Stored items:
____________________

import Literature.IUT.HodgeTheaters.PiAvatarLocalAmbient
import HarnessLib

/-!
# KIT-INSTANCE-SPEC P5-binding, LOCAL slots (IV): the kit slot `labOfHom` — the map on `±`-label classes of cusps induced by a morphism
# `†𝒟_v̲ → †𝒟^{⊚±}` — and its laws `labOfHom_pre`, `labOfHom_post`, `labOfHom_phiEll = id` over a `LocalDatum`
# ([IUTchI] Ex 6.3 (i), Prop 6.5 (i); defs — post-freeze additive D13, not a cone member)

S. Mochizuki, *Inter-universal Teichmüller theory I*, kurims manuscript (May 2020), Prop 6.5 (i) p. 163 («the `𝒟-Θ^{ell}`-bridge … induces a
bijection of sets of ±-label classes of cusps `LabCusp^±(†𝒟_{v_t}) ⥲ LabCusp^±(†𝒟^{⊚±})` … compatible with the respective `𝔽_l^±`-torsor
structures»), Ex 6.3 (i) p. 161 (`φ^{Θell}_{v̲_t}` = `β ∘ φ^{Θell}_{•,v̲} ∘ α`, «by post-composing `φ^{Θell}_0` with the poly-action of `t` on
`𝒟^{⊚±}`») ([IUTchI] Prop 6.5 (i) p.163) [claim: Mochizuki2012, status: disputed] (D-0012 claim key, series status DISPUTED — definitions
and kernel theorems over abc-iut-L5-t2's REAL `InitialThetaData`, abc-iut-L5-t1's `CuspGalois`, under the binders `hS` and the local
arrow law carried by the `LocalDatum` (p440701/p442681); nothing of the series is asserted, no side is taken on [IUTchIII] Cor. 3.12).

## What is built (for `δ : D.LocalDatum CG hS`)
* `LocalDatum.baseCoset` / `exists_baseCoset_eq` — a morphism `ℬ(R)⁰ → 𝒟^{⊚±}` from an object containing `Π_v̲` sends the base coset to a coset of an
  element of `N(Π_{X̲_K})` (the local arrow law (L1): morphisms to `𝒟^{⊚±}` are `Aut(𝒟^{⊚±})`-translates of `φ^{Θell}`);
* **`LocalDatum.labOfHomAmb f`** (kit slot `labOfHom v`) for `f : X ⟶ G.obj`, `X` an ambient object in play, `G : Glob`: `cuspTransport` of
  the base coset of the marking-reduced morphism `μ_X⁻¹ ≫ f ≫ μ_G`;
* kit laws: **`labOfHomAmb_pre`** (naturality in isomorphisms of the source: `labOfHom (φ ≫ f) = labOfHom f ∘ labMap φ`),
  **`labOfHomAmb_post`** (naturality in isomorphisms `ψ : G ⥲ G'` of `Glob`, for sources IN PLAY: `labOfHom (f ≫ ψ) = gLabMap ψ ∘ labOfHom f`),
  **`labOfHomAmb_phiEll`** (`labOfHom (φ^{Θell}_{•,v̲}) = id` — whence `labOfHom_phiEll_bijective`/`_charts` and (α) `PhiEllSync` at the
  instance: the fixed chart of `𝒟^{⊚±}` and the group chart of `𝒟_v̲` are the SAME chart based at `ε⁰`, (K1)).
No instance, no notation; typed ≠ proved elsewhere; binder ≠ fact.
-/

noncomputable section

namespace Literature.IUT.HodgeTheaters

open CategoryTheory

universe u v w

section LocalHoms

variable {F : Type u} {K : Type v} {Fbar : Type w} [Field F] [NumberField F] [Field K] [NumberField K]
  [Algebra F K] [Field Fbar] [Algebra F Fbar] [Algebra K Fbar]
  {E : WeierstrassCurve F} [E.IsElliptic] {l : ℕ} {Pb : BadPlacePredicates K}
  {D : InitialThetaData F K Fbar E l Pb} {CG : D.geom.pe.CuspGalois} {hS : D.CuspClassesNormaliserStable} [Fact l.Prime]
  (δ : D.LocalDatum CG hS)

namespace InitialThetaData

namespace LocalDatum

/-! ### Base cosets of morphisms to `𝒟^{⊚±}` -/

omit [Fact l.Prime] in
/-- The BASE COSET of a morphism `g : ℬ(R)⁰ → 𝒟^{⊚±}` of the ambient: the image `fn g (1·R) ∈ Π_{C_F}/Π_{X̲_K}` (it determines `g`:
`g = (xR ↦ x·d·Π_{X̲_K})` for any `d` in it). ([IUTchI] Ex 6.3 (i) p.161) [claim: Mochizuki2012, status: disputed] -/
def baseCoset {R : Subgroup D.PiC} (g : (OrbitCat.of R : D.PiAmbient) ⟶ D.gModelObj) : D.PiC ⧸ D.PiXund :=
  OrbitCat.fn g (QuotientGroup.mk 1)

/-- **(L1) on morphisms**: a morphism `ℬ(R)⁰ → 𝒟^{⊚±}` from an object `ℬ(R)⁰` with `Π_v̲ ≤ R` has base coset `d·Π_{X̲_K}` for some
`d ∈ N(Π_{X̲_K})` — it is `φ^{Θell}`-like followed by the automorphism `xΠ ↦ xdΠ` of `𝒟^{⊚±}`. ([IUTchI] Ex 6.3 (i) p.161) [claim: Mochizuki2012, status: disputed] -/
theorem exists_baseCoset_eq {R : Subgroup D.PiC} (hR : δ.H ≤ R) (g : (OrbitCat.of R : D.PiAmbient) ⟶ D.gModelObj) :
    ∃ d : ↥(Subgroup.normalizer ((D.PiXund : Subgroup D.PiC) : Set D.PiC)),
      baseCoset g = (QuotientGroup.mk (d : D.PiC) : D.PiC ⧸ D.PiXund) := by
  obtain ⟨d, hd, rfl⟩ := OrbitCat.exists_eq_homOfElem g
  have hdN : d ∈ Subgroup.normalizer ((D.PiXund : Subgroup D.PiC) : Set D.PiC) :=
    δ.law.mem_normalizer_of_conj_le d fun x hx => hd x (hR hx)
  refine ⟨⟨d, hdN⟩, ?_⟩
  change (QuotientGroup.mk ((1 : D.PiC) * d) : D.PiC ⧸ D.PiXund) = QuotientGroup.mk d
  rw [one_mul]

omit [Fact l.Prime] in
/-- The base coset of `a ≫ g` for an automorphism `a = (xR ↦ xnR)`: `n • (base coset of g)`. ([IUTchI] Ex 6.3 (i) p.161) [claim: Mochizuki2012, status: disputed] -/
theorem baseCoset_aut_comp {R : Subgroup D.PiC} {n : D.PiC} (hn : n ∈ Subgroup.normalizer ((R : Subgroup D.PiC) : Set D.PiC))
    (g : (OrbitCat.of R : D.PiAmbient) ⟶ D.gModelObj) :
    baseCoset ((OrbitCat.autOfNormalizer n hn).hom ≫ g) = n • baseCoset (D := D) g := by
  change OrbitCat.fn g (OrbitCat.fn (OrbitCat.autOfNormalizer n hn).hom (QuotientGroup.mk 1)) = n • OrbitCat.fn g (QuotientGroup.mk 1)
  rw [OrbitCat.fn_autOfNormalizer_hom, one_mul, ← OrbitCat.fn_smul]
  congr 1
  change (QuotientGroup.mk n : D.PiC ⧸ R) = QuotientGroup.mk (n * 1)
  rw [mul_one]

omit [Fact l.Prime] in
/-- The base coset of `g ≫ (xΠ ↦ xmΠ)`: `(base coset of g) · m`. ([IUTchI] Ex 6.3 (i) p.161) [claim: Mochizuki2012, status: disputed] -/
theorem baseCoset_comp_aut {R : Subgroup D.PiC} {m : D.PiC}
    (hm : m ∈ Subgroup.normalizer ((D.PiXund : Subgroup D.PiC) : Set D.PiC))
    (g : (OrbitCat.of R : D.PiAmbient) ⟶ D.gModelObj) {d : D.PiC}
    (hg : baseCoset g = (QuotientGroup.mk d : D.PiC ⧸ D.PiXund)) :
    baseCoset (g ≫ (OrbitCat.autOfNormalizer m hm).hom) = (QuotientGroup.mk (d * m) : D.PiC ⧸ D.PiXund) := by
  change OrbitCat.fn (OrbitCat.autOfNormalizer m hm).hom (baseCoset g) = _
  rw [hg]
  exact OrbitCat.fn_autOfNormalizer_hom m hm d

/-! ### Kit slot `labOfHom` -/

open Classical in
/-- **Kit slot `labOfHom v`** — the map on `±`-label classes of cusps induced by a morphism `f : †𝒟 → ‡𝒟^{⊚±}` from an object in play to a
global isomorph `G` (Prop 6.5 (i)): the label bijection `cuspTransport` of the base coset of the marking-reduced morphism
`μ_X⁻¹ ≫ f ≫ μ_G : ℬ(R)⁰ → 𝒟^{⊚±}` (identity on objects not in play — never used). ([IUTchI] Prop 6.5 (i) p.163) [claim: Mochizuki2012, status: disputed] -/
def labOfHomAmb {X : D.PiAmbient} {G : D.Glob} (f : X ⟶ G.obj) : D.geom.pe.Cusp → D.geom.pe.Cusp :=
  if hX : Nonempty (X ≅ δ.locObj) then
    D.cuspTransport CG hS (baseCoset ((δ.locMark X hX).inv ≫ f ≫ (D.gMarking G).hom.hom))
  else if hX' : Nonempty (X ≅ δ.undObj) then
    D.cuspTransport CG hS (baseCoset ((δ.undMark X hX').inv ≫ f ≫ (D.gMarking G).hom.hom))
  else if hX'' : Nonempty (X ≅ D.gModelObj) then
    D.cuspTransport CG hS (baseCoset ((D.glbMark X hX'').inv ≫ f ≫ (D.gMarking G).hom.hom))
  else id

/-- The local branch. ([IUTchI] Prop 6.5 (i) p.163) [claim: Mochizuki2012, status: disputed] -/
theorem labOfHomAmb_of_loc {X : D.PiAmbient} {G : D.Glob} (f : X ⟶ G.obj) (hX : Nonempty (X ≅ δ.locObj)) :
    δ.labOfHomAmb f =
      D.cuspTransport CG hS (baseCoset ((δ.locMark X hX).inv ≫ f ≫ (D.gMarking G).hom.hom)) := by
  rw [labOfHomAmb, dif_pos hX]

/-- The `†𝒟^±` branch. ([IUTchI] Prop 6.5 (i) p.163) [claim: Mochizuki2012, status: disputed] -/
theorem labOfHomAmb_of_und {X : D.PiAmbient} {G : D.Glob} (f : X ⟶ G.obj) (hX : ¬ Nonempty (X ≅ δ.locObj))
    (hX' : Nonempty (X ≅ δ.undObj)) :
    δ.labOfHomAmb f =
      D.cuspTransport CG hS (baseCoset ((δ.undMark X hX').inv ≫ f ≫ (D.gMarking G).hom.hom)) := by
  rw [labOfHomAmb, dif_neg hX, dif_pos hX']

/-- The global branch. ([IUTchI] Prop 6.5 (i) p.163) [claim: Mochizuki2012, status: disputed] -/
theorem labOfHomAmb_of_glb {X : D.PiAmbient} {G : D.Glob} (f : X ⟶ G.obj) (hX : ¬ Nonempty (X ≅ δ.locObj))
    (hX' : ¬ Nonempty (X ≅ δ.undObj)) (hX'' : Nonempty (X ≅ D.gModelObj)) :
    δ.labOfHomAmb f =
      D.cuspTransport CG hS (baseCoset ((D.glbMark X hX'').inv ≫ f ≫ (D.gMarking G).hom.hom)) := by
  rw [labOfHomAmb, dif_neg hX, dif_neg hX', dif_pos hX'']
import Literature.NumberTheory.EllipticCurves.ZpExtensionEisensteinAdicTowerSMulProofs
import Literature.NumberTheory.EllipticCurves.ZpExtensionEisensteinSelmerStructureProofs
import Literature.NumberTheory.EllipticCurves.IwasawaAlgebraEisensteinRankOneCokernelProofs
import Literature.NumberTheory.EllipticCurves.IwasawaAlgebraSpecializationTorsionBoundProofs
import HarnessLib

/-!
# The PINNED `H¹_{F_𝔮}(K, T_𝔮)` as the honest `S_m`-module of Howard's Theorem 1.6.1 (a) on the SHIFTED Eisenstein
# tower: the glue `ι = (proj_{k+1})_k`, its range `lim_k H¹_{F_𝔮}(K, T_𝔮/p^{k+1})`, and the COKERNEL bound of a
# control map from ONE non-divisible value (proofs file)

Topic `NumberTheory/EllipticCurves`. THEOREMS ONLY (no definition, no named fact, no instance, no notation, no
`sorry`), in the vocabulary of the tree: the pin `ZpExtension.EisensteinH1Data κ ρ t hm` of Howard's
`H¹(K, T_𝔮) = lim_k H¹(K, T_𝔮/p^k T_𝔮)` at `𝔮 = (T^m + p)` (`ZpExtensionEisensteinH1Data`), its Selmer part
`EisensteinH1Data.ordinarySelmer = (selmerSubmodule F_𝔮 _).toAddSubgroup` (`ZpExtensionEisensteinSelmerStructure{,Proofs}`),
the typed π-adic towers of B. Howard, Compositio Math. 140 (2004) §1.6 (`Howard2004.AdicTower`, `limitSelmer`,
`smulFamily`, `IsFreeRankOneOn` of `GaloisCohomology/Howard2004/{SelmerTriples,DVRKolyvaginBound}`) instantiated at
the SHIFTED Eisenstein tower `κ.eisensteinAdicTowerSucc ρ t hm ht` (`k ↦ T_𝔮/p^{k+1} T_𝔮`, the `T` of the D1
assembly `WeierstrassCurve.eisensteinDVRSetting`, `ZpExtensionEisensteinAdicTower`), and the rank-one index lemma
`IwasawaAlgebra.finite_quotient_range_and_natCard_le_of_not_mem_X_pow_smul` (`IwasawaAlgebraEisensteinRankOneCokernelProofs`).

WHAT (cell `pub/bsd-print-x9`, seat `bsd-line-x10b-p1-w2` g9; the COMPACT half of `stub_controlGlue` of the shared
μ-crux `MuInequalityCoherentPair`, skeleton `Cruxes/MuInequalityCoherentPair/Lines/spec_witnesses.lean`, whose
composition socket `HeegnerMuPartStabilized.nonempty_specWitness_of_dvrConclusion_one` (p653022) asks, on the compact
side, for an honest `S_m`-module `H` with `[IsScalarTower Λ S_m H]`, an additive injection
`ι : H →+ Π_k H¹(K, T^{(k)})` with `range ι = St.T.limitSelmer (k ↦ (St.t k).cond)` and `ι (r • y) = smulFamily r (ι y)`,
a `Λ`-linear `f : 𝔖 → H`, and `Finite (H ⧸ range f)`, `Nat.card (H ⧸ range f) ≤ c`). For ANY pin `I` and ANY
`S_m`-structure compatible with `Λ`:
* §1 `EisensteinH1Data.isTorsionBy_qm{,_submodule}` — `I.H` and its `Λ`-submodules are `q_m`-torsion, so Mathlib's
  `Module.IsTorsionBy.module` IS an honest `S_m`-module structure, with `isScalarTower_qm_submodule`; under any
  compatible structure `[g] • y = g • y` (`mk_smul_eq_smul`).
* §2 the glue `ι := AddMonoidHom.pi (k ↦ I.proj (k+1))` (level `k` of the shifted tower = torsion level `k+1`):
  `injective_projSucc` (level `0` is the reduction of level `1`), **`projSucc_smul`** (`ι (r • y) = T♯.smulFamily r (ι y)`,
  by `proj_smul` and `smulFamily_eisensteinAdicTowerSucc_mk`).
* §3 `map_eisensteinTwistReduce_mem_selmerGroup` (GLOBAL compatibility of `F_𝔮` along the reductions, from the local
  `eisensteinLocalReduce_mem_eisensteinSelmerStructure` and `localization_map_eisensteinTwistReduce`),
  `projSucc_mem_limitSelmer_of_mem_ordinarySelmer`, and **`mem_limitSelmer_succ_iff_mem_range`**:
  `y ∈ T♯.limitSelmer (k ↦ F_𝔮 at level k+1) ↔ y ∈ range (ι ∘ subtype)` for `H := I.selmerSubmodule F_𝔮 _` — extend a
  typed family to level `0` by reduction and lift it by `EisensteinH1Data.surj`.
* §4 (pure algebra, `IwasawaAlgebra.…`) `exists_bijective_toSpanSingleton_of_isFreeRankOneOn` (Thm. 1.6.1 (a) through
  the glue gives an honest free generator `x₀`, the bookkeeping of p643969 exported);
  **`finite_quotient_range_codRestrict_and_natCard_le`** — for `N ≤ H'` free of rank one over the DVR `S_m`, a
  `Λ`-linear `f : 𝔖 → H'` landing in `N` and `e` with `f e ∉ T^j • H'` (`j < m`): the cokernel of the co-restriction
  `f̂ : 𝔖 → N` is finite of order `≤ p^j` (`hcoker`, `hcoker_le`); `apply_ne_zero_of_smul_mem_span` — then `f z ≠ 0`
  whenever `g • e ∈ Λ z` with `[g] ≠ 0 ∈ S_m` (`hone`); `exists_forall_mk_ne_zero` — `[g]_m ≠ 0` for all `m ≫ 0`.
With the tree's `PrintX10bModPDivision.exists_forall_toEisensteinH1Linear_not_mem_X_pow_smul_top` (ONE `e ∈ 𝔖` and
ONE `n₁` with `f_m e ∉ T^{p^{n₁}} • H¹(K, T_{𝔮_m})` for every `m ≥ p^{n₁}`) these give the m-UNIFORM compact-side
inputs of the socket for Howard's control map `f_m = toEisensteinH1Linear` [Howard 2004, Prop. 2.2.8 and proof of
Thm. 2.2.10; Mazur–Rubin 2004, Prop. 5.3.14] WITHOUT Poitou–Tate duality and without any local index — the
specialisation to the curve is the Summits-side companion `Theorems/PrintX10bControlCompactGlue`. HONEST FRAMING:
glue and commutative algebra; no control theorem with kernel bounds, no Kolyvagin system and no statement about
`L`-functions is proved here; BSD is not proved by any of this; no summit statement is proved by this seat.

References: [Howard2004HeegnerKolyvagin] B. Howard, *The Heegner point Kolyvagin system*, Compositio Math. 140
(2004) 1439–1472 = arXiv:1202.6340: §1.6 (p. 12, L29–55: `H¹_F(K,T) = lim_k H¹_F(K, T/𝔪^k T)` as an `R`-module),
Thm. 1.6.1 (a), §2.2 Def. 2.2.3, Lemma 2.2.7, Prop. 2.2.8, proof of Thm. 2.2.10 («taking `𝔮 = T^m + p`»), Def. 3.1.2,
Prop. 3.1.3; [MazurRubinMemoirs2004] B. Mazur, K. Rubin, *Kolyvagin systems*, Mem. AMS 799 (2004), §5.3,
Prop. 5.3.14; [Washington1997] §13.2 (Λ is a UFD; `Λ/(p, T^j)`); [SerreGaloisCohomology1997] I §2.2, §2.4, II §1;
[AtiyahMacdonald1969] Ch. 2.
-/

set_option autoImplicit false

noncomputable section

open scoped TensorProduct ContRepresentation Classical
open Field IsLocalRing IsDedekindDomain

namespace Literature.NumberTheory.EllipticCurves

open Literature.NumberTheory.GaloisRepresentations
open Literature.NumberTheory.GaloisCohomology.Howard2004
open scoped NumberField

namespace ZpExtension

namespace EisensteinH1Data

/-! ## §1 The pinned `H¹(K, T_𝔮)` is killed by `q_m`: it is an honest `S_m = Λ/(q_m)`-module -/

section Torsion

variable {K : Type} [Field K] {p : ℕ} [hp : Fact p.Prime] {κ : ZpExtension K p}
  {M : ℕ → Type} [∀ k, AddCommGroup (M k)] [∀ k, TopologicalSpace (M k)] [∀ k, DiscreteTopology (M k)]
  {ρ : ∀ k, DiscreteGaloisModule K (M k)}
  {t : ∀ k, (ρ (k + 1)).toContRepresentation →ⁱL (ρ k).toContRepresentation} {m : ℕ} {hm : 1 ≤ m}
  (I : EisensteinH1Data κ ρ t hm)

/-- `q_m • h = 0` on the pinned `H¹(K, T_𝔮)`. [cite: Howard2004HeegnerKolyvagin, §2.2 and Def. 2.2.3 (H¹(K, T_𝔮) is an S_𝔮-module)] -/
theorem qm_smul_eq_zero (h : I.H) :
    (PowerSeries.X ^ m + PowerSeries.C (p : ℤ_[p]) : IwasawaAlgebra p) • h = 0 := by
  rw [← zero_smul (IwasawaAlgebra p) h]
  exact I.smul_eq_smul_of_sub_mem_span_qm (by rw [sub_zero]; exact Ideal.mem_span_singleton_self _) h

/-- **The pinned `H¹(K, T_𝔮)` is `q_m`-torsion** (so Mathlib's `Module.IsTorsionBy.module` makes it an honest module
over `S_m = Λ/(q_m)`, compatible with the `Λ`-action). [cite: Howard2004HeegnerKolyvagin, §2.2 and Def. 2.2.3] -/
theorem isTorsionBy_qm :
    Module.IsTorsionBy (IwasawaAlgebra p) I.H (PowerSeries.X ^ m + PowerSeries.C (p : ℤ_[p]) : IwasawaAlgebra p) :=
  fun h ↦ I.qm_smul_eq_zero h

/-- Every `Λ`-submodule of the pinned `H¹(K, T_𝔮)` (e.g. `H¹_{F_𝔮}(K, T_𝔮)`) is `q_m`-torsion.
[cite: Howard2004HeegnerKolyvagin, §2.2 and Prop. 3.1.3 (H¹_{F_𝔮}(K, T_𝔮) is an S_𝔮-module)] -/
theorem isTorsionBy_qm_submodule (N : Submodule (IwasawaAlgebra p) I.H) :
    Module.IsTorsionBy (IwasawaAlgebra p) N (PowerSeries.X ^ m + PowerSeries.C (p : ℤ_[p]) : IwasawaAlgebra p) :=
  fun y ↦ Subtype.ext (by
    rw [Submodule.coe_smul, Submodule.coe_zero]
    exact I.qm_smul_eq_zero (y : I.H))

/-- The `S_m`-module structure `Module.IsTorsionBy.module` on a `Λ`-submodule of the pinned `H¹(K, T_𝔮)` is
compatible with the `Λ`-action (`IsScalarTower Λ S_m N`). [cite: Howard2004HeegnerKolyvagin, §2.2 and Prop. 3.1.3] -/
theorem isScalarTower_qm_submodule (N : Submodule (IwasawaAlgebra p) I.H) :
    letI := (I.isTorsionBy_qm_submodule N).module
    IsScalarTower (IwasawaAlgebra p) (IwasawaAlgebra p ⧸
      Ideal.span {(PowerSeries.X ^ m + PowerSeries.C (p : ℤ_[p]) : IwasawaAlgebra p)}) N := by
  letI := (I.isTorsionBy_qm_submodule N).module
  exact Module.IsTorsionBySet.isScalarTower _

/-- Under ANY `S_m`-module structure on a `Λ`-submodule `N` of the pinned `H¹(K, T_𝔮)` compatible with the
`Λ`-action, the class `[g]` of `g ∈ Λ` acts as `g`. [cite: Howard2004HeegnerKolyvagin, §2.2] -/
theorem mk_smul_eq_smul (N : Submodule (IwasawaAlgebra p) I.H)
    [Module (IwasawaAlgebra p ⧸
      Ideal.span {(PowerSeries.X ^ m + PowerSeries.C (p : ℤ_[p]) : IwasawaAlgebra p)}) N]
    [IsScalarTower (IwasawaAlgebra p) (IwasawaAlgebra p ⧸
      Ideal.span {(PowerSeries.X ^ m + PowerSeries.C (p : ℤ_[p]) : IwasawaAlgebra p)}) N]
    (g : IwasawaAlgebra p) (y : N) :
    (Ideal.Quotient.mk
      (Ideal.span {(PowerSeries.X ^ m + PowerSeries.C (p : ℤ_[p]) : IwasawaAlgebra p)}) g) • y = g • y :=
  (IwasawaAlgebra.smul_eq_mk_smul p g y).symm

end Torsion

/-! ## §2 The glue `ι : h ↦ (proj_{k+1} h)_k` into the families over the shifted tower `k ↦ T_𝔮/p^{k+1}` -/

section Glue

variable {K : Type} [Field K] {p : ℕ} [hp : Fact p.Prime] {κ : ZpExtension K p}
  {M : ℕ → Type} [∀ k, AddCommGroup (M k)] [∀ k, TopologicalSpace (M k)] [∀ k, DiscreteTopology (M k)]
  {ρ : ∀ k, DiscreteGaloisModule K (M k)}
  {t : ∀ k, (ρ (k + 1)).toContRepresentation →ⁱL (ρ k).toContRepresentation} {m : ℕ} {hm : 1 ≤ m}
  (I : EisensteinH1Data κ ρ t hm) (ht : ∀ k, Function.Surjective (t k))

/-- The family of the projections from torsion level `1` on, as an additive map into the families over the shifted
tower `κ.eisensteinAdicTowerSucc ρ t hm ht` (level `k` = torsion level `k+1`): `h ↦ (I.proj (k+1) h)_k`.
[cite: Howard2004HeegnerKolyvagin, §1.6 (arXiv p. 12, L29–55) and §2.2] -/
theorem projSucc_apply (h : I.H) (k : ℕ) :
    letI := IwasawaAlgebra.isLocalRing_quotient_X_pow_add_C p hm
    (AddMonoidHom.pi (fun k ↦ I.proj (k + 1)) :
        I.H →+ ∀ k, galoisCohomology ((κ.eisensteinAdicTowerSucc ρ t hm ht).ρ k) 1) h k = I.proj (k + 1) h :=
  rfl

____________________

**PROBLEM REQUIREMENTS**
Every line in the data that holds the string "index" should be copied.

**SOLUTION TO THIS EXERCISE**
assembly `WeierstrassCurve.eisensteinDVRSetting`, `ZpExtensionEisensteinAdicTower`), and the rank-one index lemma
Thm. 2.2.10; Mazur–Rubin 2004, Prop. 5.3.14] WITHOUT Poitou–Tate duality and without any local index — the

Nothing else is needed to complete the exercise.